Here’s a little secret: WW is actually a diet. There’s a reason I was tipping the scale at *** (BREAKTHROUGH – I think I’ll be ready to reveal weights and sizes by the first of the year) and it’s because I wasn’t paying attention to what I was eating and I wasn’t working out. Compared to how I WAS living my life, this is absolutely 100% a diet and it’s **OKAY** that it feels like a diet. Back in September, I had the realization that Hungry is OK because it means that your body is burning excess calories. I think NOW I need to realize that I AM on a diet and need to pay even closer attention to what I’m eating, along with sticking to my workout regimen.

One of my goals for November was to start taking classes at the gym. While I’m a bit late on this, I did actually go to a class tonight. It’s called Body Pump and it’s a total body workout with weights but it didn’t have cardio. I really enjoyed the class and feel like I got a great workout so I’m sure I’ll be doing it again soon. 24Set will probably be my next class as it seems to incorporate some cardio into the mix – splendid.

For anyone checking in on goals from November:

1.) Group Classes at the Gym: see above

2.) Improve my Mile Time: I’m running about a 9 minute mile right now which is assuredly better than it was…I’m still hoping to – realistically – shave at least another minute off.
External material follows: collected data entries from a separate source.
/-- **The landing offset is between `3n_L + R′0 + Rs + 2 + qx` and `4n_L + qx − 2R′0 − Rs − 1`** (`X1 = n_L − R′0 + nB0 + 2n_L + qx`,
`b0 ≤ nB0 ≤ prB0 ≤ fxR0 − Rs − R′0 − 1 ≤ f − … ≤ n_L − …`). [folklore] -/
theorem X1_bounds (hf : KS.fxR0 κ Φ t p D mk ≤ f) :
    ((KS.Rs t D mk : ℕ) : ℤ) + 3 * (nL κ Φ t p D g f : ℤ) + (KS0.R'0 κ Φ t p D mk) + 2 + qx ≤ (KS.X1 κ Φ t p D mk g f (kgq κ Φ t p D g f qx)) ∧
      (KS.X1 κ Φ t p D mk g f (kgq κ Φ t p D g f qx)) + 2 * (KS0.R'0 κ Φ t p D mk) + (KS.Rs t D mk : ℕ) + 1 ≤ 4 * (nL κ Φ t p D g f : ℤ) + qx := by
  have e := KS.X1_eq κ Φ t p D mk g f (kgq κ Φ t p D g f qx)
  have hq : (((kgq κ Φ t p D g f qx) : ℕ) : ℤ) = 2 * (nL κ Φ t p D g f : ℤ) + qx := by unfold kgq; push_cast; ring
  have hlo := (KS.RF2_0 κ Φ t p D mk).1
  rw [KS.b0_eq] at hlo
  have hlo' : ((KS.Rs t D mk + 2 * KS0.R'0 κ Φ t p D mk + 2 : ℕ) : ℤ) ≤ (KS.nB0 κ Φ t p D mk : ℤ) := by exact_mod_cast hlo
  have hhi := (KS.le_prB0 κ Φ t p D mk).1
  have hfn := hf.trans (n₁L_le_nL κ Φ t p D g f).2
  rw [KS.fxR0_eq] at hfn
  have hhi' : ((KS.Rs t D mk + KS0.R'0 κ Φ t p D mk + KS.nB0 κ Φ t p D mk + 1 : ℕ) : ℤ) ≤ (nL κ Φ t p D g f : ℤ) := by
    have : KS.Rs t D mk + KS0.R'0 κ Φ t p D mk + KS.nB0 κ Φ t p D mk + 1 ≤ (nL κ Φ t p D g f) := by omega
    exact_mod_cast this
  push_cast at hlo' hhi'
  constructor <;> linarith

/-- The floors used below, from `EqNumL`, `gFloorKG ≤ g`, `40·K·R′0 ≤ g`: `40K·R′0 + 1 ≤ n_L`, `40K·R′0 ≤ sL + 1`, `958 ≤ sL`, `40 ≤ K`,
`8R′0 + 7 ≤ n_L`, `|v_L| ≤ n_L`, `1 ≤ n_L`. [folklore] -/
theorem rootRun_floors (hN : EqNumL κ Φ t p D g f) (hg : gFloorKG κ Φ t p D mk ≤ g) (hg2 : 40 * Neg.K κ * KS0.R'0 κ Φ t p D mk ≤ g) :
    40 * (Neg.K κ : ℤ) * (KS0.R'0 κ Φ t p D mk) + 1 ≤ (nL κ Φ t p D g f : ℤ) ∧ 40 * (Neg.K κ : ℤ) * (KS0.R'0 κ Φ t p D mk) ≤ (kgSL (nL κ Φ t p D g f) (ℓL κ Φ t p D g f) (hL κ Φ t p D g f)) + 1 ∧ 958 ≤ (kgSL (nL κ Φ t p D g f) (ℓL κ Φ t p D g f) (hL κ Φ t p D g f)) ∧ (40 : ℤ) ≤ Neg.K κ ∧
      8 * (((KS0.R'0 κ Φ t p D mk) : ℕ) : ℤ) + 7 ≤ (nL κ Φ t p D g f : ℤ) ∧ |(vL κ Φ t p D g f)| ≤ (nL κ Φ t p D g f : ℤ) ∧ (1 : ℤ) ≤ (nL κ Φ t p D g f : ℤ) := by
  obtain ⟨h1, h2, h3, -, h5, h6⟩ := valsQ_floor κ Φ t p D g f mk hN hg hg2
  have hv := hN.v_le
  have hn1 : (1 : ℤ) ≤ nL κ Φ t p D g f := by exact_mod_cast (one_le_of_eqNumL κ Φ t p D g f hN).1
  exact ⟨by linarith, by linarith, h3, h5, h6, hv, hn1⟩

/-- **`h0` FOR THE ROOT**: one run step fits below the root's target, `kgFar … 0 ≤ tgtR` (`kgFar … 0 ≤ 363·n_L`, `tgtR ≥ 20K·n_L − 4n_L − qx ≥ 696·n_L`). [this work] -/
theorem kgFar_zero_le_kgTgtR (hN : EqNumL κ Φ t p D g f) (hg : gFloorKG κ Φ t p D mk ≤ g) (hg2 : 40 * Neg.K κ * KS0.R'0 κ Φ t p D mk ≤ g)
    (hqx : qx ≤ 100 * nL κ Φ t p D g f) (hWx : (Wx : ℤ) ≤ 20 * (kgSL (nL κ Φ t p D g f) (ℓL κ Φ t p D g f) (hL κ Φ t p D g f))) (hf : KS.fxR0 κ Φ t p D mk ≤ f) :
    (kgFar (nL κ Φ t p D g f) (ℓL κ Φ t p D g f) (hL κ Φ t p D g f) (vL κ Φ t p D g f) (kgR κ Φ t p D mk) 0 (kgq κ Φ t p D g f qx) (kgW κ Φ t p D g f Wx) 0) ≤ (KS.kgTgtR κ Φ t p D mk g f qx) := by
  have H := kgRows0_of κ Φ t p D g f mk qx Wx hN hg
  obtain ⟨hS, -, hS₂, -, hW2⟩ := kg_floors κ Φ t p D g f mk Wx hN hg hWx
  have hb := H.kgFar_zero_budget hS hS₂ hW2
  obtain ⟨hKR, -, -, hK, h8, hv, hn1⟩ := rootRun_floors κ Φ t p D mk g f hN hg hg2
  obtain ⟨-, hXhi⟩ := X1_bounds κ Φ t p D mk g f qx hf
  have hqx' : ((qx : ℕ) : ℤ) ≤ 100 * (nL κ Φ t p D g f : ℤ) := by exact_mod_cast hqx
  have hpt := (pitch_le_kgTgt0 κ Φ t p D g f mk hN).1
  have hn0 : (0 : ℤ) ≤ (nL κ Φ t p D g f : ℤ) := by linarith
  have hpitch : 800 * (nL κ Φ t p D g f : ℤ) ≤ pitch κ Φ t p D g f := by unfold pitch; nlinarith
  have e1 : (((kgq κ Φ t p D g f qx) : ℕ) : ℤ) = 2 * (nL κ Φ t p D g f : ℤ) + qx := by unfold kgq; push_cast; ring
  have eR' : (kgR κ Φ t p D mk) = KS0.R'0 κ Φ t p D mk := rfl
  have hRs : (0 : ℤ) ≤ ((KS.Rs t D mk : ℕ) : ℤ) := by positivity
  rw [kgTgtR_eq]
  simp only [eR'] at hb ⊢
  push_cast at hb ⊢
  linarith

/-- **CENTRING FOR THE ROOT**: at `N := N_R` the arrival far edge (measured from `c₁`) lies in `(tgtR − n_L − Δ₀, tgtR]`. [this work] -/
theorem kgNR_spec (hN : EqNumL κ Φ t p D g f) (hg : gFloorKG κ Φ t p D mk ≤ g) (hg2 : 40 * Neg.K κ * KS0.R'0 κ Φ t p D mk ≤ g)
    (hqx : qx ≤ 100 * nL κ Φ t p D g f) (hWx : (Wx : ℤ) ≤ 20 * (kgSL (nL κ Φ t p D g f) (ℓL κ Φ t p D g f) (hL κ Φ t p D g f))) (hf : KS.fxR0 κ Φ t p D mk ≤ f) :
    (kgFar (nL κ Φ t p D g f) (ℓL κ Φ t p D g f) (hL κ Φ t p D g f) (vL κ Φ t p D g f) (kgR κ Φ t p D mk) 0 (kgq κ Φ t p D g f qx) (kgW κ Φ t p D g f Wx) (KS.kgNR κ Φ t p D mk g f qx Wx)) ≤ (KS.kgTgtR κ Φ t p D mk g f qx) ∧
      (KS.kgTgtR κ Φ t p D mk g f qx) < (kgFar (nL κ Φ t p D g f) (ℓL κ Φ t p D g f) (hL κ Φ t p D g f) (vL κ Φ t p D g f) (kgR κ Φ t p D mk) 0 (kgq κ Φ t p D g f qx) (kgW κ Φ t p D g f Wx) (KS.kgNR κ Φ t p D mk g f qx Wx)) + (nL κ Φ t p D g f) + (kgΔ (vL κ Φ t p D g f) (kgR κ Φ t p D mk) 0) := by
  have H := kgRows0_of κ Φ t p D g f mk qx Wx hN hg
  exact H.kgN_spec (kgFar_zero_le_kgTgtR κ Φ t p D mk g f qx Wx hN hg hg2 hqx hWx hf)

/-- **THE ROOT'S ARRIVAL, MEASURED FROM `t`**: `X1 + kgFar … N_R ∈ (tgt0 − n_L − Δ₀, tgt0]` — the same window as stmt's (C) arrival, so the (C) cube
readings (`arr_bounds`-type rows at `kgTgt0`) apply to the root's arrival box verbatim. [this work] -/
theorem arrR_bounds (hN : EqNumL κ Φ t p D g f) (hg : gFloorKG κ Φ t p D mk ≤ g) (hg2 : 40 * Neg.K κ * KS0.R'0 κ Φ t p D mk ≤ g)
    (hqx : qx ≤ 100 * nL κ Φ t p D g f) (hWx : (Wx : ℤ) ≤ 20 * (kgSL (nL κ Φ t p D g f) (ℓL κ Φ t p D g f) (hL κ Φ t p D g f))) (hf : KS.fxR0 κ Φ t p D mk ≤ f) :
    (KS.X1 κ Φ t p D mk g f (kgq κ Φ t p D g f qx)) + (kgFar (nL κ Φ t p D g f) (ℓL κ Φ t p D g f) (hL κ Φ t p D g f) (vL κ Φ t p D g f) (kgR κ Φ t p D mk) 0 (kgq κ Φ t p D g f qx) (kgW κ Φ t p D g f Wx) (KS.kgNR κ Φ t p D mk g f qx Wx)) ≤ (kgTgt0 κ Φ t p D g f mk) ∧
      (kgTgt0 κ Φ t p D g f mk) < (KS.X1 κ Φ t p D mk g f (kgq κ Φ t p D g f qx)) + (kgFar (nL κ Φ t p D g f) (ℓL κ Φ t p D g f) (hL κ Φ t p D g f) (vL κ Φ t p D g f) (kgR κ Φ t p D mk) 0 (kgq κ Φ t p D g f qx) (kgW κ Φ t p D g f Wx) (KS.kgNR κ Φ t p D mk g f qx Wx)) + (nL κ Φ t p D g f) + (kgΔ (vL κ Φ t p D g f) (kgR κ Φ t p D mk) 0) := by
  obtain ⟨h1, h2⟩ := kgNR_spec κ Φ t p D mk g f qx Wx hN hg hg2 hqx hWx hf
  rw [kgTgtR_eq] at h1 h2
  constructor <;> linarith

/-- **`N_R + 1 ≤ kgNv0`**: one more run step from `c₁` still fits below stmt's target (`X1 ≥ n_L + Δ₀`), so the root's run is strictly shorter than the
run of record. [this work] -/
theorem kgNR_succ_le_kgNv0 (hN : EqNumL κ Φ t p D g f) (hg : gFloorKG κ Φ t p D mk ≤ g) (hg2 : 40 * Neg.K κ * KS0.R'0 κ Φ t p D mk ≤ g)
    (hqx : qx ≤ 100 * nL κ Φ t p D g f) (hWx : (Wx : ℤ) ≤ 20 * (kgSL (nL κ Φ t p D g f) (ℓL κ Φ t p D g f) (hL κ Φ t p D g f))) (hf : KS.fxR0 κ Φ t p D mk ≤ f) :
    (KS.kgNR κ Φ t p D mk g f qx Wx) + 1 ≤ (kgNv0 κ Φ t p D g f mk qx Wx) := by
  have H := kgRows0_of κ Φ t p D g f mk qx Wx hN hg
  obtain ⟨h1, -⟩ := kgNR_spec κ Φ t p D mk g f qx Wx hN hg hg2 hqx hWx hf
  obtain ⟨-, -, -, -, h8, hv, hn1⟩ := rootRun_floors κ Φ t p D mk g f hN hg hg2
  obtain ⟨hXlo, -⟩ := X1_bounds κ Φ t p D mk g f qx hf
  have hstep := H.kgX_succ_le (KS.kgNR κ Φ t p D mk g f qx Wx)
  have eR' : (kgR κ Φ t p D mk) = KS0.R'0 κ Φ t p D mk := rfl
  have hfit : (kgFar (nL κ Φ t p D g f) (ℓL κ Φ t p D g f) (hL κ Φ t p D g f) (vL κ Φ t p D g f) (kgR κ Φ t p D mk) 0 (kgq κ Φ t p D g f qx) (kgW κ Φ t p D g f Wx) ((KS.kgNR κ Φ t p D mk g f qx Wx) + 1)) ≤ (kgTgt0 κ Φ t p D g f mk) := by
    rw [kgTgtR_eq] at h1
    unfold kgFar at h1 ⊢
    unfold kgΔ at hstep
    simp only [eR'] at h1 hstep ⊢
    push_cast at h1 hstep ⊢
    have hRs : (0 : ℤ) ≤ ((KS.Rs t D mk : ℕ) : ℤ) := by positivity
    have hqx0 : (0 : ℤ) ≤ ((qx : ℕ) : ℤ) := by positivity
    nlinarith
  exact H.le_kgN hfit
3.) Swim Laps: because of the skin medication I’m currently on and the reaction my skin is having to it, I don’t think laps in the pool would be good right now. I’ve already got SEVERELY dry skin and the chlorine probably wouldn’t help so this is being postponed :(

4.) Lose 8-10 Pounds by Dec 1: I only lost about 3 pounds in November. I’m telling you…this is getting harder *sigh*. No excuses…it just didn’t happen.

**Sidenote: my scale has been doing this REALLY unfortunate and mean thing lately. I step on it and wait for those magical (and sometimes NOT SO magical) numbers to appear. Now, I’m not joking this has happened every time I’ve gotten on it for the past 2 weeks. It says I weigh about 2 pounds less than I’m expecting to. I get REALLY excited…until I remember that it’s been playing this horrible trick. I step off, let it zero out again and then step back on…only for it to tell me that I’m now 2 pounds heavier than it JUST told me. Example: let’s pretend I weigh 150lbs. I step on…all of a sudden it tells me I weigh 148. OMG. Amazing. I step on again and it says 150. Not so amazing. It’s just really mean and I need for it to stop because that split second where I actually believe it’s true is Just. Killing. Me.

Don’t you fret.  I’ll be back at it again tomorrow, you can bet on it.